Having a shitty day.
Mom showed up at the store and did one of her idiotic executive decisions, as if she had any clue of what, actually, was going on. We quit.
Completely, utterly, we are DONE. I'm so done it's sinful. Moreover, I couldn't care less anymore.
So at the moment, we're at home, we're cleaning out our crap. We still have to do the same with the crap we have at the store. It's really a shame, because the Discovery Channel was contacting us yesterday to start the process of seeking permission to film in the store, and Mom won't have a chance in hell at figuring out how to do it. The store will probably fold.
But you know what, I'm tired. I'm honestly just tired. I can't take being told anymore that I'm a waste of human life, I can't stand hearing how I 'never do anything' when I do more than Mom ever dreamed of. I have put my life into this business for over 15 years. I have put the vast majority of our own personal funds into the store. The year Dad died, we put about twenty-five thousand dollars into the store - all that we had - to keep it afloat and to pay bills. And my mom doesn't believe that we did it, and in fact has accused me of -stealing- from the store in recent months, claiming that I'm just robbing her blind. So be it. She can believe as she wants. I just don't give a damn anymore.
Three and a half years since my dad died. I think we gave it the good ol' college try.
Of course, now here I am, 35 years old with a 15-year old kid and a 40-year-old husband, trying to pick up the residue of our lives and start over with absolutely nothing. Will we? Hell yeah, of course we will. We'll survive. We're like fucking cockroaches.
But I'm very empty today. I just... don't have it in me to care anymore. All of my real, close family is dead, with the exception of my mother and my little brother, both of whom apparently hate me, and my older brother, who's mentally retarded. My uncle and my dad were points of sanity (despite my uncle's addiction to alcohol and my father's addiction to work) - they held us together. They're gone. And so, like them, I'll be gone. The difference is that I'll still be alive.

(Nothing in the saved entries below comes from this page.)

/-- **A.e. properties of a sheet pull back to the base**: for an injective holomorphic immersion
`s` of the open `W ⊆ K` (`dim_ℂ K = p`) and measurable `S ⊆ W`, a property holding
`𝓗^{2p} ⌞ s(S)`-a.e. holds at `s t` for `𝓗^{2p} ⌞ S`-a.e. `t` (null sets of the sheet have null
preimages, `measure_inter_preimage_eq_zero_of_sheet`). [cite: Federer1969, 3.2.3, 3.2.5] -/
theorem ae_restrict_comp_sheet {p : ℕ} (hK : finrank ℂ K = p) {s : K → V} {W : Set K}
    (hW : IsOpen W) (hs : DifferentiableOn ℂ s W) (hinj : InjOn s W)
    (himm : ∀ x ∈ W, Injective (fderiv ℂ s x)) {S : Set K} (hS : MeasurableSet S) (hSW : S ⊆ W)
    {P : V → Prop} (h : ∀ᵐ y ∂((μHE[2 * p] : Measure V).restrict (s '' S)), P y) :
    ∀ᵐ t ∂((μHE[2 * p] : Measure K).restrict S), P (s t) := by
  have hSm : MeasurableSet (s '' S) :=
    hS.image_of_continuousOn_injOn (hs.continuousOn.mono hSW) (hinj.mono hSW)
  rw [ae_iff, Measure.restrict_apply' hSm] at h
  have h0 := measure_inter_preimage_eq_zero_of_sheet hK hW hs hinj himm hS hSW h
  rw [ae_iff, Measure.restrict_apply' hS]
  refine measure_mono_null (fun t ht => ?_) h0
  exact ⟨ht.2, ht.1, t, ht.2, rfl⟩

omit [FiniteDimensional ℂ V] [MeasurableSpace V] [BorelSpace V] [MeasurableSpace K]
  [BorelSpace K] in
/-- The real Jacobian of a complex-linear injection is positive: `(normDet L)² > 0`. [folklore] -/
private theorem normDet_sq_pos' {L : K →ₗ[ℂ] V} (hL : Injective L) : 0 < L.normDet ^ 2 := by
  have h0 : L.normDet ≠ 0 := by
    rw [ne_eq, LinearMap.normDet_eq_zero_iff_ker_ne_bot, not_not]
    exact LinearMap.ker_eq_bot.2 hL
  positivity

I'll likely not be online a whole hell of a lot for a little while. I mean, I'll be here, sometimes. I'll login to get my email. But I have to find a new home, a new job, start a new existence. If I'm having a midlife crisis, this'd be it, and realistically, it's something that likely should've happened years ago.

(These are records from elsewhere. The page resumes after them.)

import Summits.BirchSwinnertonDyer.BirchSwinnertonDyer.Theorems.PrintCf2DisegniPairTwoDisegniGZPairEight
import Literature.NumberTheory.EllipticCurves.CanonicalPAdicHeightCycExistenceTwoProofs
import HarnessLib

/-!
# Road (C) `disegni-pair-two` on crux stmt-BirchSwinnertonDyer-20368 — the stub `stub_existsCanonicalCyc_two`
# (existence of THE canonical cyclotomic `2`-adic height datum ON THE FRAME) CLOSED by the tree theorem

Cell `bsd-print-cf2` (`run/shared/lean/pub/bsd-print-cf2/`), LEAD seat `bsd-line-cf2-p1` g23. `--supports
stmt-BirchSwinnertonDyer-20368` (registered stub of skeleton v3.8 `Lines/disegni_pair_two.lean`, sha16 ff7ba91179c2ccde, by
name and signature). THEOREM ONLY (no `def`, no named fact, no `sorry`). BSD is not proved by any of this; no summit statement is
claimed; 20368 is not closed here.

## What is proved, and why

v3.8 of the line moved the S0′ print `WeierstrassCurve.exists_isCanonicalCyc` (the global all-`(W, p, H)` existence of the canonical
cyclotomic `p`-adic height datum, [MST06 §2.6–2.8]) to a theorem-stub in FRAME currency: for `V/ℚ` globally minimal, good ordinary at
`2`, with a Mazur–Tate sigma-squared pair at `2`, and any number field `H` with `V ⊗ H` globally minimal, a canonical cyclotomic `2`-adic
`H`-datum exists and is `Aut(H/ℚ)`-invariant. The width seat `bsd-line-cf2-p1-w8` (g28) proved the STRONGER statement
`Literature.NumberTheory.EllipticCurves.exists_isCanonicalCyc_two_of_pair` (p811403, `CanonicalPAdicHeightCycExistenceTwoProofs.lean`:
`W` merely `ℤ`-integral, `H` arbitrary, no ordinarity; programme G2/G1+G3/G4/A1–A5, ten files). The stub follows by one application
(`[V.IsGloballyMinimal] ⇒ [V.IsIntegral ℤ]` is the tree instance `IsGloballyMinimal.isIntegral_int`).

References: B. Mazur, W. Stein, J. Tate, Doc. Math. Extra Vol. Coates (2006) §2.6–2.8 [MazurSteinTate2006]; J. Silverman, Math. Ann.
332 (2005) §5 Rem. 2 [Silverman2005DivPoly]; P. Schneider, Invent. Math. 69 (1982) §1 [Schneider1982].
-/

set_option autoImplicit false
set_option linter.dupNamespace false

noncomputable section

open scoped Classical NumberField

open NumberField IsDedekindDomain WeierstrassCurve Literature.NumberTheory.EllipticCurves

namespace Summit.BirchSwinnertonDyer.BirchSwinnertonDyer.Cruxes.SplitBadTwoRankOneOfFacts.DisegniPairTwoV3

/-- **`stub_existsCanonicalCyc_two` (skeleton v3.8 of `Lines/disegni_pair_two.lean`), PROVED**: for `V/ℚ` globally minimal with good
ordinary reduction at `2` whose `2`-adic model carries a Mazur–Tate sigma-squared pair, and every number field `H` with `V ⊗ H`
globally minimal, there is a height datum `DH₀` on `V(H)` which is canonical for the cyclotomic `2`-adic height
(`PAdicHeightDataK.IsCanonicalCyc`) and invariant under `Aut(H/ℚ)` — a specialisation of the width seat's
`exists_isCanonicalCyc_two_of_pair` (the ordinarity and minimality hypotheses are not used).
[cite: MazurSteinTate2006, §2.6–2.8 (PDF p. 10 L7 – p. 11 L58)] [cite: Silverman2005DivPoly, §5 Thm. 11 and Rem. 2] -/
theorem stub_existsCanonicalCyc_two :
    ∀ (V : WeierstrassCurve ℚ) [V.IsElliptic] [V.IsGloballyMinimal] (H : Type) [Field H] [NumberField H]
      [(V.baseChange H).IsGloballyMinimal],
      IsOrdinaryAt V 2 →
      (∃ Sq : PowerSeries ℚ_[2], ∃ c : ℚ_[2], (V.baseChange ℚ_[2]).IsMazurTateSigmaSqPair Sq c) →
      ∃ DH₀ : PAdicHeightDataK V 2 H, DH₀.IsCanonicalCyc ∧
        ∀ (σ : H ≃ₐ[ℚ] H) (a b : (V.baseChange H).toAffine.Point),
          DH₀.pairing (pointGalHom V H σ a) (pointGalHom V H σ b) = DH₀.pairing a b :=
  fun V _ _ H _ _ _ _ hpair => exists_isCanonicalCyc_two_of_pair V H hpair

end Summit.BirchSwinnertonDyer.BirchSwinnertonDyer.Cruxes.SplitBadTwoRankOneOfFacts.DisegniPairTwoV3

end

I remember saying I'd never work for my father again, when I was a teenager, and saying that all that working for my father would come to would be grief. In some ways, yes, I was right. But in others, I had a blast. It was the business I enjoyed, it was the way of life I enjoyed. And I'm sorry to see that go away. The problem is that it was, in the end, all illusory. If my father had been alive, it'd be mine. He died. So it's not, because my mother grabs onto everything around her with both hands and, with words of hatred, tells the world to fuck off.
This time, she succeeded. I'm fucking off.